A central claim Glendon made in both books is that the U.S. legal tradition is “libertarian,” views individuals as “lone rights bearers,” and exalts the “right to be let alone,” while European conceptions of the person are “dignitarian,” envision the rights-bearer as situated in family and community relationships, and support a more communitarian and generous model of social provision and of social responsibility to address dependency.
This essay argues that, to some extent, these two allegedly distinct traditions have merged in the more than twenty-five years since Glendon wrote her comparative study. Thus, certain trends in U.S. law regulating abortion and divorce (and marriage) seem at odds with the notion of a law that prizes adult liberty over responsibility and consonant with a more communitarian conception of social relationships, while certain trends in European law seem more individualistic and liberalizing and less communitarian. The dramatic changes in family law and social welfare law in the United States as well as in Europe (particularly in France, a country Glendon emphasized) make it a propitious time to look again at Glendon’s three topics -- abortion, divorce, and dependency -- and the relationships among them.

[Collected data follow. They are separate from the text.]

import Mathlib
import Summits.CriticalPhenomena.PercolationContinuityZ3.Theorems.PercNearOneGluingNoHeavyLowerTailAntipodalStrongHarris

/-!
# Oriented, localized antipodal Hall inequality (separated type classes) via Marica–Schönheim

Helper file for crux `stmt-CriticalPhenomena-4575` (`NoHeavyLowerTail`, route `PercNearOneGluingNoHeavy`),
new-inequality factory seat `prim-ineq-gen-3` (gen 3).  Everything here is PROVED; no route definition is
touched.  Vocabulary (`Lab k`, the order `B < Cᵢ < A`, sunflower labelings) is that of
`PercNearOneGluingNoHeavyLowerTailAntipodalStrongHarris` (seat `prim-ineq-gen-1`).

**Setting.**  `f : Finset α → Lab k` monotone (`X ⊆ Y → f X ≤ f Y`), a ground set `S`.  An *antipodal
bad set of ordered type `(i,j)`* is an `X ⊆ S` with `f X = Cᵢ`, `f (S \ X) = Cⱼ`; a *good set* is a
`U ⊆ S` with `f U = A`, `f (S \ U) = B`.  A family `D` of bad sets is *separated* if no first index of a
member equals the second index of a member (`i X ≠ j X'` for all `X, X' ∈ D`): single ordered types and
'stars' `{(i,j),(i,l)}`, `{(i,l),(j,l)}` are separated.

**Theorem (`card_le_card_goods_above`).**  For a separated family `D` of bad subsets of `S`, the good
sets `U ⊆ S` lying above some member of `D` are at least `#D` many.  Equivalently (Hall,
`exists_injective_good_above`), the members of `D` have DISTINCT good representatives `X ⊆ φ X`.

This is the localized (every up-set), oriented (capacity one per orientation class) refinement of the
antipodal strong Harris inequality of the imported file, for separated classes.  Proof: for `X, X' ∈ D`
the set `X' ∪ (S \ X) = S \ (X \ X')` is good and contains `X'` (its label is `≥ Cᵢ(X')` and
`≥ Cⱼ(X)` with `i X' ≠ j X`, hence `A`; its complement `X \ X'` has label `≤ Cᵢ(X)` and `≤ Cⱼ(X')`
with `i X ≠ j X'`, hence `B`), and `T ↦ S \ T` is injective on subsets of `S`, so the number of such
goods is `#(D \\ D) ≥ #D` by the Marica–Schönheim inequality (`Finset.card_le_card_diffs`).
(prim-ineq-gen-3, 2026-08-20; memo `run/shared/lean/prim/prim-ineq-gen-3/COMB.md` §3c (x)–(xi).)
-/

namespace Summit.CriticalPhenomena.PercolationContinuityZ3.Theorems

namespace OrientedAntipodalHall

open Finset AntipodalStrongHarris AntipodalStrongHarris.Lab
open scoped FinsetFamily

variable {α : Type*} [DecidableEq α] {k : ℕ}

/-- A label lying above two different petals is the top label `A`. -/
theorem eq_top_of_petal_le {i j : Fin k} (hij : i ≠ j) {c : Lab k}
    (hi : petal i ≤ c) (hj : petal j ≤ c) : c = top := by
  rw [le_def] at hi hj
  rcases hi with h | h | h <;> rcases hj with h' | h' | h' <;> subst_vars <;> simp_all

/-- A label lying below two different petals is the bottom label `B`. -/
theorem eq_bot_of_le_petal {i j : Fin k} (hij : i ≠ j) {c : Lab k}
    (hi : c ≤ petal i) (hj : c ≤ petal j) : c = bot := by
  rw [le_def] at hi hj
  rcases hi with h | h | h <;> rcases hj with h' | h' | h' <;> subst_vars <;> simp_all

/-- **Oriented localized antipodal Hall inequality, counting form.**  Let `f` be a sunflower labeling
(monotone into `Lab k`) and `D` a *separated* family of antipodal bad subsets of `S`: every `X ∈ D`
has `f X = C_{i X}`, `f (S \ X) = C_{j X}`, and `i X ≠ j X'` for all `X, X' ∈ D`.  Then at least `#D`
good sets `U ⊆ S` (`f U = A`, `f (S \ U) = B`) contain a member of `D`. -/
theorem card_le_card_goods_above (S : Finset α) {f : Finset α → Lab k}
    (hf : ∀ ⦃X Y : Finset α⦄, X ⊆ Y → f X ≤ f Y) (D : Finset (Finset α)) (i j : Finset α → Fin k)
    (hDS : ∀ X ∈ D, X ⊆ S) (hDi : ∀ X ∈ D, f X = petal (i X))
    (hDj : ∀ X ∈ D, f (S \ X) = petal (j X)) (hsep : ∀ X ∈ D, ∀ X' ∈ D, i X ≠ j X') :
    #D ≤ #{U ∈ S.powerset | f U = top ∧ f (S \ U) = bot ∧ ∃ X ∈ D, X ⊆ U} := by
  -- the differences `X \ X'` of members of `D` are subsets of `S`
  have hsub : ∀ T ∈ D \\ D, T ⊆ S := by
    intro T hT
    obtain ⟨X, hX, X', -, rfl⟩ := mem_diffs.mp hT
    exact (sdiff_subset).trans (hDS X hX)
  -- complementation inside `S` is injective on subsets of `S`
  have hinj : Set.InjOn (fun T => S \ T) (D \\ D : Set (Finset α)) := by
    intro T₁ hT₁ T₂ hT₂ h
    have h₁ := Finset.sdiff_sdiff_eq_self (hsub T₁ hT₁)
    have h₂ := Finset.sdiff_sdiff_eq_self (hsub T₂ hT₂)
    simp only at h
    rw [← h₁, ← h₂, h]
  -- every complement `S \ (X \ X') = X' ∪ (S \ X)` is a good set above `X'`
  have himg : (D \\ D).image (fun T => S \ T) ⊆
      {U ∈ S.powerset | f U = top ∧ f (S \ U) = bot ∧ ∃ X ∈ D, X ⊆ U} := by
    intro U hU
    obtain ⟨T, hT, rfl⟩ := mem_image.mp hU
    obtain ⟨X, hX, X', hX', rfl⟩ := mem_diffs.mp hT
    rw [mem_filter, mem_powerset]
    have hXS := hDS X hX
    have hX'S := hDS X' hX'
    refine ⟨sdiff_subset, ?_, ?_, ⟨X', hX', ?_⟩⟩
    · -- label of `S \ (X \ X')` is above `C_{i X'}` and above `C_{j X}`
      refine eq_top_of_petal_le (hsep X' hX' X hX) ?_ ?_
      · rw [← hDi X' hX']
        refine hf ?_
        intro a ha
        exact mem_sdiff.mpr ⟨hX'S ha, fun h => (mem_sdiff.mp h).2 ha⟩
      · rw [← hDj X hX]
        exact hf (sdiff_subset_sdiff le_rfl sdiff_subset)
    · -- its complement `X \ X'` is below `C_{i X}` and below `C_{j X'}`
      rw [Finset.sdiff_sdiff_eq_self ((sdiff_subset).trans hXS)]
      refine eq_bot_of_le_petal (hsep X hX X' hX') ?_ ?_
      · rw [← hDi X hX]
        exact hf sdiff_subset
      · rw [← hDj X' hX']
        exact hf (sdiff_subset_sdiff hXS le_rfl)
    · intro a ha
      exact mem_sdiff.mpr ⟨hX'S ha, fun h => (mem_sdiff.mp h).2 ha⟩
  calc #D ≤ #(D \\ D) := D.card_le_card_diffs
    _ = #((D \\ D).image fun T => S \ T) := (card_image_of_injOn hinj).symm
    _ ≤ #{U ∈ S.powerset | f U = top ∧ f (S \ U) = bot ∧ ∃ X ∈ D, X ⊆ U} := card_le_card himg

/-- **Oriented localized antipodal Hall inequality, SDR form.**  Under the hypotheses of
`card_le_card_goods_above`, the members of the separated bad family `D` admit DISTINCT good
representatives above them: an injective `φ` on `D` with `X ⊆ φ X ⊆ S`, `f (φ X) = A`,
`f (S \ φ X) = B`. -/
theorem exists_injective_good_above (S : Finset α) {f : Finset α → Lab k}
    (hf : ∀ ⦃X Y : Finset α⦄, X ⊆ Y → f X ≤ f Y) (D : Finset (Finset α)) (i j : Finset α → Fin k)
    (hDS : ∀ X ∈ D, X ⊆ S) (hDi : ∀ X ∈ D, f X = petal (i X))
    (hDj : ∀ X ∈ D, f (S \ X) = petal (j X)) (hsep : ∀ X ∈ D, ∀ X' ∈ D, i X ≠ j X') :
    ∃ φ : D → Finset α, Function.Injective φ ∧
      ∀ X : D, (X : Finset α) ⊆ φ X ∧ φ X ⊆ S ∧ f (φ X) = top ∧ f (S \ φ X) = bot := by
  classical
  -- Hall's marriage theorem for the relation `X ↦ good sets above X`
  let t : D → Finset (Finset α) := fun X =>
    {U ∈ S.powerset | f U = top ∧ f (S \ U) = bot ∧ (X : Finset α) ⊆ U}
  have hHall : ∀ s : Finset D, #s ≤ #(s.biUnion t) := by
    intro s
    -- the sub-family `s` (as a family of sets) is again separated
    set D' : Finset (Finset α) := s.map (Function.Embedding.subtype _) with hD'
    have hD'sub : ∀ X ∈ D', X ∈ D := by
      intro X hX
      obtain ⟨x, -, rfl⟩ := mem_map.mp hX
      exact x.2
    have hcard : #s = #D' := (card_map _).symm
    have hle := card_le_card_goods_above S hf D' i j (fun X hX => hDS X (hD'sub X hX))
      (fun X hX => hDi X (hD'sub X hX)) (fun X hX => hDj X (hD'sub X hX))
      (fun X hX X' hX' => hsep X (hD'sub X hX) X' (hD'sub X' hX'))
    have hgoods : {U ∈ S.powerset | f U = top ∧ f (S \ U) = bot ∧ ∃ X ∈ D', X ⊆ U} ⊆
        s.biUnion t := by
      intro U hU
      rw [mem_filter, mem_powerset] at hU
      obtain ⟨hUS, hUtop, hUbot, X, hX, hXU⟩ := hU
      obtain ⟨x, hx, rfl⟩ := mem_map.mp hX
      rw [mem_biUnion]
      refine ⟨x, hx, ?_⟩
      simp only [t, mem_filter, mem_powerset]
      exact ⟨hUS, hUtop, hUbot, hXU⟩
    calc #s = #D' := hcard
      _ ≤ #{U ∈ S.powerset | f U = top ∧ f (S \ U) = bot ∧ ∃ X ∈ D', X ⊆ U} := hle
      _ ≤ #(s.biUnion t) := card_le_card hgoods
  obtain ⟨φ, hφinj, hφ⟩ := (all_card_le_biUnion_card_iff_exists_injective t).mp hHall
  refine ⟨φ, hφinj, fun X => ?_⟩
  have hX := hφ X
  simp only [t, mem_filter, mem_powerset] at hX
  exact ⟨hX.2.2.2, hX.1, hX.2.1, hX.2.2.1⟩

end OrientedAntipodalHall

end Summit.CriticalPhenomena.PercolationContinuityZ3.Theorems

Our essay illuminates how gender is a salient feature of all three topics, since women, not men, make the abortion decision, women, in the U.S. and France, initiate the majority of divorces, and women, more than men, shoulder caregiving responsibilities. The essay briefly addresses three issues that Glendon did not foresee or anticipate in her earlier work: (1) the role of financial insecurity in deterring marriage and contributing to a growing “marriage gap” between rich and poor and the separation of marriage from parenthood; (2) the opening up of civil marriage, in some European nations and in several states within the U.S. to same-sex couples and, parallel to this, the creation of new legal forms parallel to civil marriage (some also open to opposite-sex couples); and (3) elder care and prolonged parental care for young adults as increasingly visible issues of dependency and intergenerational solidarity.